**Exercise:** Reproduce, exactly as they appear, the line containing "theorem okR0_1 : chunkOK" and every line after it, ending with the last line of the records.
_ _ _ _
import Summits.Ventures.PackingBounds.ThreePointCert.K6d10Cert

/-!
# κ(6) ≤ 78: kernel validation of Gram block R0 (chunks 1–5 of 44)

Framing: lottery ticket; floor = certified bounds/negative ranges. Venture `PackingBounds` (cell
`pub-packcert`), three-point SDP family. Integer data of a feasible point of the Bachoc–Vallentin
semidefinite program (n = 6, s = 1/2, degree d = 10, symmetric
sums of squares), derived by `pub-packcert-lp/code/lean3pt/cert2lean_lp.py` (the lp seat's fixed-point
variant of `pub-packcert-sdp/code/lean3pt/cert2lean.py`) from the exact rational certificate
`sdp-d6-deg10-sym-lp-v1.json` of the cell (exact verifier #1 + verifier #2 of the other seat), in the
units of the kernel checker `ThreePointCert.Check` (soundness `ThreePointCert.Sound`). Generated
file: plain lists of integers / monomials.
-/

namespace Summit.Ventures.PackingBounds.ThreePointCert.K6d10

open Literature.Geometry.DiscreteGeometry Literature.Geometry.DiscreteGeometry.PolyCert PolyCert.SPoly

set_option maxHeartbeats 0 in
/-- Block `R0`: rows from 0 (37 rows) of `zᵀ(LLᵀ)z` added to `[]` give `dR0c1` (kernel). -/
theorem okR0_1 : chunkOK K6d10.gR0 0 37 [] K6d10.dR0c1 = true := by
  decide +kernel

set_option maxHeartbeats 0 in
/-- Block `R0`: rows from 37 (16 rows) of `zᵀ(LLᵀ)z` added to `dR0c1` give `dR0c2` (kernel). -/
theorem okR0_2 : chunkOK K6d10.gR0 37 16 K6d10.dR0c1 K6d10.dR0c2 = true := by
  decide +kernel

set_option maxHeartbeats 0 in
/-- Block `R0`: rows from 53 (13 rows) of `zᵀ(LLᵀ)z` added to `dR0c2` give `dR0c3` (kernel). -/
theorem okR0_3 : chunkOK K6d10.gR0 53 13 K6d10.dR0c2 K6d10.dR0c3 = true := by
  decide +kernel

set_option maxHeartbeats 0 in
/-- Block `R0`: rows from 66 (11 rows) of `zᵀ(LLᵀ)z` added to `dR0c3` give `dR0c4` (kernel). -/
theorem okR0_4 : chunkOK K6d10.gR0 66 11 K6d10.dR0c3 K6d10.dR0c4 = true := by
  decide +kernel

set_option maxHeartbeats 0 in
/-- Block `R0`: rows from 77 (9 rows) of `zᵀ(LLᵀ)z` added to `dR0c4` give `dR0c5` (kernel). -/
theorem okR0_5 : chunkOK K6d10.gR0 77 9 K6d10.dR0c4 K6d10.dR0c5 = true := by
  decide +kernel

end Summit.Ventures.PackingBounds.ThreePointCert.K6d10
_ _ _ _
**Answer space:**
theorem okR0_1 : chunkOK K6d10.gR0 0 37 [] K6d10.dR0c1 = true := by
  decide +kernel

set_option maxHeartbeats 0 in
/-- Block `R0`: rows from 37 (16 rows) of `zᵀ(LLᵀ)z` added to `dR0c1` give `dR0c2` (kernel). -/
theorem okR0_2 : chunkOK K6d10.gR0 37 16 K6d10.dR0c1 K6d10.dR0c2 = true := by
  decide +kernel

set_option maxHeartbeats 0 in
/-- Block `R0`: rows from 53 (13 rows) of `zᵀ(LLᵀ)z` added to `dR0c2` give `dR0c3` (kernel). -/
theorem okR0_3 : chunkOK K6d10.gR0 53 13 K6d10.dR0c2 K6d10.dR0c3 = true := by
  decide +kernel

set_option maxHeartbeats 0 in
/-- Block `R0`: rows from 66 (11 rows) of `zᵀ(LLᵀ)z` added to `dR0c3` give `dR0c4` (kernel). -/
theorem okR0_4 : chunkOK K6d10.gR0 66 11 K6d10.dR0c3 K6d10.dR0c4 = true := by
  decide +kernel

set_option maxHeartbeats 0 in
/-- Block `R0`: rows from 77 (9 rows) of `zᵀ(LLᵀ)z` added to `dR0c4` give `dR0c5` (kernel). -/
theorem okR0_5 : chunkOK K6d10.gR0 77 9 K6d10.dR0c4 K6d10.dR0c5 = true := by
  decide +kernel

end Summit.Ventures.PackingBounds.ThreePointCert.K6d10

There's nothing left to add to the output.